import Literature.NumberTheory.Automorphic.MirabolicEisensteinConvergence
import HarnessLib

/-!
# The majorant of the mirabolic Eisenstein series: general decaying test functions, and
polynomial growth along the positive real diagonal torus

Topic `NumberTheory/Automorphic`; namespace `Literature.NumberTheory.Automorphic`. Proof file
(theorems only), sequel to `MirabolicEisensteinConvergence` (absolute convergence of
`E(g, Φ; s) = |det g|^s ∑_ξ ∫ Φ(a ξ g) |a|^{ns} d^×a` on `re s > 1`, Jacquet–Shalika (1981), §4;
Cogdell (2004), §2.3). For the Rankin–Selberg integrals one needs, besides convergence, the
**moderate growth** of `E(·, Φ; s)` on Siegel sets (Cogdell (2004), §2.3, p. 211: the integral
`I(s; φ, φ', Φ)` "converges absolutely for all `s` away from the poles of the Eisenstein series";
Godement–Jacquet, LNM 260 (1972), §11, Lemma 11.5–Prop. 11.7). This file supplies the elementary
half of it, for the majorant `𝓜(Φ, σ, g) = ∑_{ξ ∈ ℙ^{n-1}(K)} ∫_{𝔸_Kˣ} |Φ(a ξ g)| |a|^{nσ} dν(a)`:

* `tsum_lintegral_enorm_smul_lt_top_of_decay` — `𝓜(Φ, σ, g) < ∞` for `σ > 1` and **every**
  `Φ : 𝔸_Kⁿ → ℂ` with `a ↦ |Φ(a x)|` measurable, `|Φ(x)| ≤ M (1 + ‖x_∞‖)^{-k}` for some
  `k > n [K:ℚ] σ`, and `Φ(x) = 0` unless `x_f` lies in a compact set (the proof of
  `MirabolicEisensteinConvergence` verbatim; this generality is what domination arguments need,
  e.g. `Φ₀ = (1 + ‖x_∞‖)^{-k} 𝟙_C(x_f)`);
* `tsum_lintegral_vecMul_posRealDiagonal_le` — **scaling along `A_T`**: for such a radially
  monotone `Φ₀` and a positive real diagonal matrix `d = diag(b₁, …, bₙ)` (`posRealDiagonal`) with
  `bᵢ ≥ m > 0`, `𝓜(Φ₀, σ, d) ≤ m^{-n [K:ℚ] σ} 𝓜(Φ₀, σ, 1)` (`‖(x d)_∞‖ ≥ m ‖x_∞‖`, the substitution
  `a ↦ z(m)⁻¹ a` in the Haar integral and `|z(m)| = m^{[K:ℚ]}`);
* `exists_tsum_lintegral_vecMul_mul_le_of_mem` — **polynomial growth**: for `Φ ∈ 𝒮(𝔸_Kⁿ)`,
  `σ > 1` and a compact `C₁ ⊆ GL_n(𝔸_K)` there is `C < ∞` with
  `𝓜(Φ, σ, d c) ≤ C · m^{-n [K:ℚ] σ}` for all `c ∈ C₁` and all `d = diag(bᵢ)`, `bᵢ ≥ m > 0`
  (domination of the right translates `Φ(· c)`, `c ∈ C₁`, by one `Φ₀`).

Since `|E(g, Φ; s)| ≤ |det g|^{re s} 𝓜(Φ, re s, g)` termwise, this is the growth of the Eisenstein
series along `A_T K` up to the factor `|det g|^{re s}`; the passage to a Siegel set
`ω A_{T₀}(t) K` (`ω a = a (a⁻¹ ω a)`, `ReductionTheoryGLnConjugation`) is left to the
Rankin–Selberg assembly. Folklore (Godement–Jacquet (1972), §11; Borel, *Introduction aux groupes
arithmétiques* (1969), §8).

## References

* R. Godement, H. Jacquet, *Zeta functions of simple algebras*, LNM 260 (1972), §11
  [GodementJacquetLNM260].
* J. W. Cogdell, *Analytic theory of L-functions for GL_n*, in *An Introduction to the Langlands
  Program* (2004), §2.3 [CogdellAnalyticTheory2004].
* H. Jacquet, J. A. Shalika, Amer. J. Math. 103 (1981), §4 [JacquetShalikaAJM1981].
-/

noncomputable section

open scoped NNReal ENNReal Pointwise Classical RestrictedProduct
open NumberField NumberField.mixedEmbedding IsDedekindDomain Set MeasureTheory Measure Matrix Module

namespace Literature.NumberTheory.Automorphic

variable (K : Type) [Field K] [NumberField K] {n : ℕ}

/-! ### The majorant for general decaying `Φ` -/

/-- **The sup bound (general decaying `Φ`).** Let `Φ : 𝔸_Kⁿ → ℂ` satisfy
`|Φ(x)| ≤ M (1 + ‖x_∞‖)^{-k}` and vanish unless `x_f` lies in a compact set `C_f`, and let
`g ∈ GL_n(𝔸_K)`. There are `c > 0` and a compact set `C` of finite-adelic vectors such that
for every `0 ≤ θ ≤ k`, every `r > 0` and every `y` in the dyadic set of representatives
`Y_r = z(r) P W` (`dyadicIdeleSet`),
`∑_{ξ ∈ Kⁿ ∖ 0} |Φ(y ξ g)| ≤ M (c r)^{-θ} ∑_{ξ ≠ 0, (ξ g)_f ∈ C} ‖(ξ g)_∞‖^{-θ}`:
the archimedean coordinates of `y ∈ Y_r` are `≥ c r` in size and its finite coordinates lie in
a fixed compact set, so `|Φ(y ξ g)| ≤ M (1 + c r ‖(ξ g)_∞‖)^{-k} 𝟙_C((ξ g)_f)`
(`IsStandardSchwartzBruhat.exists_norm_le_rpow_neg`, `exists_isCompact_eq_zero`), and
`(1 + c r t)^{-k} ≤ (c r)^{-θ} t^{-θ}` (`one_add_mul_rpow_neg_le`). (Godement–Jacquet (1972),
proof of Lemma 11.5; Jacquet–Shalika (1981), §4.) The case of a standard Schwartz–Bruhat `Φ` is
`exists_tsum_enorm_smul_le` of `MirabolicEisensteinConvergence`. [cite: GodementJacquetLNM260, §11] -/
theorem exists_tsum_enorm_smul_le_of_decay (g : GL (Fin n) (AdeleRing (𝓞 K) K))
    {Φ : (Fin n → AdeleRing (𝓞 K) K) → ℂ} {k : ℕ} {M : ℝ} (hM0 : 0 ≤ M)
    (hM : ∀ x, ‖Φ x‖ ≤ M * (1 + ‖vecInfinitePart K n x‖) ^ (-(k : ℝ)))
    {Cf : Set (Fin n → FiniteAdeleRing (𝓞 K) K)} (hCfc : IsCompact Cf)
    (hCf : ∀ x, vecFinitePart K n x ∉ Cf → Φ x = 0) :
    ∃ (c : ℝ) (C : Set (Fin n → FiniteAdeleRing (𝓞 K) K)), 0 < c ∧ IsCompact C ∧
      ∀ θ : ℝ, 0 ≤ θ → θ ≤ k → ∀ r : ℝ≥0ˣ, ∀ y ∈ dyadicIdeleSet K r,
        ∑' v : ↥{v : Fin n → K | v ≠ 0},
            ‖Φ (((y : (AdeleRing (𝓞 K) K)ˣ) : AdeleRing (𝓞 K) K) •
              (ratVec K (v : Fin n → K) ᵥ* (g : Matrix (Fin n) (Fin n) (AdeleRing (𝓞 K) K))))‖ₑ ≤
          ENNReal.ofReal (M * (c * ((r : ℝ≥0) : ℝ)) ^ (-θ)) *
            ∑' v : ↥{v : Fin n → K | v ≠ 0 ∧
                vecFinitePart K n (ratVec K v ᵥ* (g : Matrix (Fin n) (Fin n) (AdeleRing (𝓞 K) K))) ∈ C},
              ENNReal.ofReal (‖vecInfinitePart K n (ratVec K (v : Fin n → K) ᵥ*
                (g : Matrix (Fin n) (Fin n) (AdeleRing (𝓞 K) K)))‖ ^ (-θ)) := by
  -- the compact set `Q = P W` and a bound `B` for `‖(q⁻¹)_∞‖`, `q ∈ Q`
  set Q : Set (GaloisRepresentations.ideleGroup K) := posRealIdeleSegment K * normOneIdeleCover K
    with hQ
  have hQc : IsCompact Q := (isCompact_posRealIdeleSegment K).mul (isCompact_normOneIdeleCover K)
  have hcont : Continuous fun q : GaloisRepresentations.ideleGroup K =>
      InfiniteAdeleRing.ringEquiv_mixedSpace K ((q⁻¹ : GaloisRepresentations.ideleGroup K) : AdeleRing (𝓞 K) K).1 :=
    (continuous_ringEquiv_mixedSpace K).comp (continuous_fst.comp Units.continuous_coe_inv)
  obtain ⟨B, hB⟩ := hQc.exists_bound_of_continuousOn hcont.continuousOn
  set B' : ℝ := max B 1 with hB'
  have hB'1 : 1 ≤ B' := le_max_right _ _
  have hB'0 : 0 < B' := one_pos.trans_le hB'1
  have hBq : ∀ q ∈ Q, ‖InfiniteAdeleRing.ringEquiv_mixedSpace K
      ((q⁻¹ : GaloisRepresentations.ideleGroup K) : AdeleRing (𝓞 K) K).1‖ ≤ B' :=
    fun q hq => (hB q hq).trans (le_max_left _ _)
  -- the compact set of finite parts
  set F : GaloisRepresentations.ideleGroup K × (Fin n → FiniteAdeleRing (𝓞 K) K) →
      (Fin n → FiniteAdeleRing (𝓞 K) K) := fun p =>
    ((p.1⁻¹ : GaloisRepresentations.ideleGroup K) : AdeleRing (𝓞 K) K).2 • p.2 with hF
  have hFc : Continuous F :=
    (continuous_snd.comp (Units.continuous_coe_inv.comp continuous_fst)).smul continuous_snd
  set C : Set (Fin n → FiniteAdeleRing (𝓞 K) K) := F '' (Q ×ˢ Cf) with hC
  have hCc : IsCompact C := (hQc.prod hCfc).image hFc
  refine ⟨B'⁻¹, C, inv_pos.2 hB'0, hCc, fun θ hθ0 hθk r y hy => ?_⟩
  obtain ⟨q, hq, rfl⟩ := Set.mem_smul_set.1 hy
  rw [smul_eq_mul]
  have hr0 : 0 < ((r : ℝ≥0) : ℝ) := NNReal.coe_pos.2 (pos_iff_ne_zero.2 r.ne_zero)
  have hrB : 0 < B'⁻¹ * ((r : ℝ≥0) : ℝ) := mul_pos (inv_pos.2 hB'0) hr0
  -- notation for the lattice data
  set Λ : Set (Fin n → K) := {v : Fin n → K | v ≠ 0 ∧
    vecFinitePart K n (ratVec K v ᵥ* (g : Matrix (Fin n) (Fin n) (AdeleRing (𝓞 K) K))) ∈ C} with hΛ
  set N : (Fin n → K) → ℝ := fun v =>
    ‖vecInfinitePart K n (ratVec K v ᵥ* (g : Matrix (Fin n) (Fin n) (AdeleRing (𝓞 K) K)))‖ with hN
  set A : ℝ≥0∞ := ENNReal.ofReal (M * (B'⁻¹ * ((r : ℝ≥0) : ℝ)) ^ (-θ)) with hA
  set G : (Fin n → K) → ℝ≥0∞ := fun v => A * ENNReal.ofReal (N v ^ (-θ)) with hG
  -- pointwise bound
  have hpt : ∀ v : Fin n → K, v ≠ 0 →
      (‖Φ (((posRealIdele K r * q : GaloisRepresentations.ideleGroup K) : AdeleRing (𝓞 K) K) •
        (ratVec K v ᵥ* (g : Matrix (Fin n) (Fin n) (AdeleRing (𝓞 K) K))))‖ₑ : ℝ≥0∞) ≤
        Λ.indicator G v := by
    intro v hv
    by_cases hvΛ : v ∈ Λ
    · rw [indicator_of_mem hvΛ]
      have hNpos : 0 < N v := norm_vecInfinitePart_ratVec_vecMul_pos K hv g
      have hlow : B'⁻¹ * ((r : ℝ≥0) : ℝ) * N v ≤
          ‖vecInfinitePart K n (((posRealIdele K r * q : GaloisRepresentations.ideleGroup K) :
            AdeleRing (𝓞 K) K) • (ratVec K v ᵥ* (g : Matrix (Fin n) (Fin n) (AdeleRing (𝓞 K) K))))‖ := by
        rw [vecInfinitePart_posRealIdele_mul_smul, _root_.norm_smul, Real.norm_of_nonneg hr0.le,
          mul_assoc, mul_left_comm]
        refine mul_le_mul_of_nonneg_left ?_ hr0.le
        rw [inv_mul_le_iff₀ hB'0]
        calc N v = ‖InfiniteAdeleRing.ringEquiv_mixedSpace K
              ((q⁻¹ : GaloisRepresentations.ideleGroup K) : AdeleRing (𝓞 K) K).1 •
              (InfiniteAdeleRing.ringEquiv_mixedSpace K (q : AdeleRing (𝓞 K) K).1 •
                vecInfinitePart K n (ratVec K v ᵥ* (g : Matrix (Fin n) (Fin n) (AdeleRing (𝓞 K) K))))‖ := by
              rw [ringEquiv_inv_fst_smul_smul]
          _ ≤ ‖InfiniteAdeleRing.ringEquiv_mixedSpace K
              ((q⁻¹ : GaloisRepresentations.ideleGroup K) : AdeleRing (𝓞 K) K).1‖ *
              ‖InfiniteAdeleRing.ringEquiv_mixedSpace K (q : AdeleRing (𝓞 K) K).1 •
                vecInfinitePart K n (ratVec K v ᵥ* (g : Matrix (Fin n) (Fin n) (AdeleRing (𝓞 K) K)))‖ :=
              norm_smul_le _ _
          _ ≤ B' * ‖InfiniteAdeleRing.ringEquiv_mixedSpace K (q : AdeleRing (𝓞 K) K).1 •
                vecInfinitePart K n (ratVec K v ᵥ* (g : Matrix (Fin n) (Fin n) (AdeleRing (𝓞 K) K)))‖ :=
              mul_le_mul_of_nonneg_right (hBq q hq) (norm_nonneg _)
      exact enorm_le_ofReal_mul_ofReal hM0 hrB
        (le_mul_rpow_neg_mul_rpow_neg hM0 (hM _) hrB hNpos hlow hθ0 hθk)
    · rw [indicator_of_notMem hvΛ]
      have hnot : vecFinitePart K n (ratVec K v ᵥ* (g : Matrix (Fin n) (Fin n) (AdeleRing (𝓞 K) K))) ∉ C :=
        fun h => hvΛ ⟨hv, h⟩
      have hzero : Φ (((posRealIdele K r * q : GaloisRepresentations.ideleGroup K) : AdeleRing (𝓞 K) K) •
          (ratVec K v ᵥ* (g : Matrix (Fin n) (Fin n) (AdeleRing (𝓞 K) K)))) = 0 := by
        refine hCf _ fun hmem => hnot ?_
        rw [vecFinitePart_posRealIdele_mul_smul] at hmem
        rw [← idele_inv_snd_smul_smul K q
          (vecFinitePart K n (ratVec K v ᵥ* (g : Matrix (Fin n) (Fin n) (AdeleRing (𝓞 K) K))))]
        exact ⟨(q, (q : AdeleRing (𝓞 K) K).2 •
          vecFinitePart K n (ratVec K v ᵥ* (g : Matrix (Fin n) (Fin n) (AdeleRing (𝓞 K) K)))),
          ⟨hq, hmem⟩, rfl⟩
      rw [hzero, enorm_zero]
  -- summation
  have hΛsub : {v : Fin n → K | v ≠ 0} ∩ Λ = Λ := Set.inter_eq_right.2 fun v hv => hv.1
  calc ∑' v : ↥{v : Fin n → K | v ≠ 0},
        (‖Φ (((posRealIdele K r * q : GaloisRepresentations.ideleGroup K) : AdeleRing (𝓞 K) K) •
          (ratVec K (v : Fin n → K) ᵥ* (g : Matrix (Fin n) (Fin n) (AdeleRing (𝓞 K) K))))‖ₑ : ℝ≥0∞)
      ≤ ∑' v : ↥{v : Fin n → K | v ≠ 0}, Λ.indicator G v :=
        ENNReal.tsum_le_tsum fun v => hpt v.1 v.2
    _ = ∑' v : Fin n → K, {v : Fin n → K | v ≠ 0}.indicator (Λ.indicator G) v :=
        tsum_subtype {v : Fin n → K | v ≠ 0} (Λ.indicator G)
    _ = ∑' v : Fin n → K, Λ.indicator G v := by rw [Set.indicator_indicator, hΛsub]
    _ = ∑' v : Λ, G v := (tsum_subtype Λ G).symm
    _ = A * ∑' v : Λ, ENNReal.ofReal (N v ^ (-θ)) := by
        simp only [hG]
        exact ENNReal.tsum_mul_left


/-- The majorant `a ↦ |Φ(a x)| · |a|^τ` is measurable on `𝔸_Kˣ` as soon as `a ↦ |Φ(a x)|` is.
[folklore] -/
theorem measurable_enorm_apply_smul_mul' [MeasurableSpace (AdeleRing (𝓞 K) K)]
    [BorelSpace (AdeleRing (𝓞 K) K)] {Φ : (Fin n → AdeleRing (𝓞 K) K) → ℂ}
    (x : Fin n → AdeleRing (𝓞 K) K)
    (hmeas : Measurable fun a : GaloisRepresentations.ideleGroup K =>
      (‖Φ ((a : AdeleRing (𝓞 K) K) • x)‖ₑ : ℝ≥0∞)) (τ : ℝ) :
    Measurable fun a : GaloisRepresentations.ideleGroup K =>
      (‖Φ ((a : AdeleRing (𝓞 K) K) • x)‖ₑ : ℝ≥0∞) *
        ENNReal.ofReal ((IdeleClassGroup.ideleNorm K a : ℝ) ^ τ) := by
  haveI := borelSpace_ideleGroup K
  have hc : Continuous fun a : GaloisRepresentations.ideleGroup K => (IdeleClassGroup.ideleNorm K a : ℝ) :=
    NNReal.continuous_coe.comp (continuous_ideleNorm_holds K)
  refine hmeas.mul (ENNReal.measurable_ofReal.comp ?_)
  exact (hc.rpow_const fun a => Or.inl (NNReal.coe_ne_zero.2 (ideleNorm_ne_zero a))).measurable

/-- The theta-type majorant `a ↦ ∑_p |Φ(a x_p)| |a|^τ` is measurable. [folklore] -/
theorem measurable_tsum_enorm_apply_smul_mul' [MeasurableSpace (AdeleRing (𝓞 K) K)]
    [BorelSpace (AdeleRing (𝓞 K) K)] {Φ : (Fin n → AdeleRing (𝓞 K) K) → ℂ}
    (hmeas : ∀ x : Fin n → AdeleRing (𝓞 K) K, Measurable fun a : GaloisRepresentations.ideleGroup K =>
      (‖Φ ((a : AdeleRing (𝓞 K) K) • x)‖ₑ : ℝ≥0∞))
    (x : Projectivization K (Fin n → K) → Fin n → AdeleRing (𝓞 K) K) (τ : ℝ) :
    Measurable fun a : GaloisRepresentations.ideleGroup K =>
      ∑' p : Projectivization K (Fin n → K), (‖Φ ((a : AdeleRing (𝓞 K) K) • x p)‖ₑ : ℝ≥0∞) *
        ENNReal.ofReal ((IdeleClassGroup.ideleNorm K a : ℝ) ^ τ) := by
  haveI := countable_projectivization K (n := n)
  have h := fun p => measurable_enorm_apply_smul_mul' K (x p) (hmeas (x p)) τ
  simp_rw [ENNReal.tsum_eq_iSup_sum]
  exact Measurable.iSup fun s => s.measurable_fun_sum fun p _ => h p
★ ★ ★ ★ ★ ★ ★
**YOUR OBJECTIVE:** Only lines with the word "open" are wanted; pull each of them from the records.

**TASK OUTPUT:**
open scoped NNReal ENNReal Pointwise Classical RestrictedProduct
open NumberField NumberField.mixedEmbedding IsDedekindDomain Set MeasureTheory Measure Matrix Module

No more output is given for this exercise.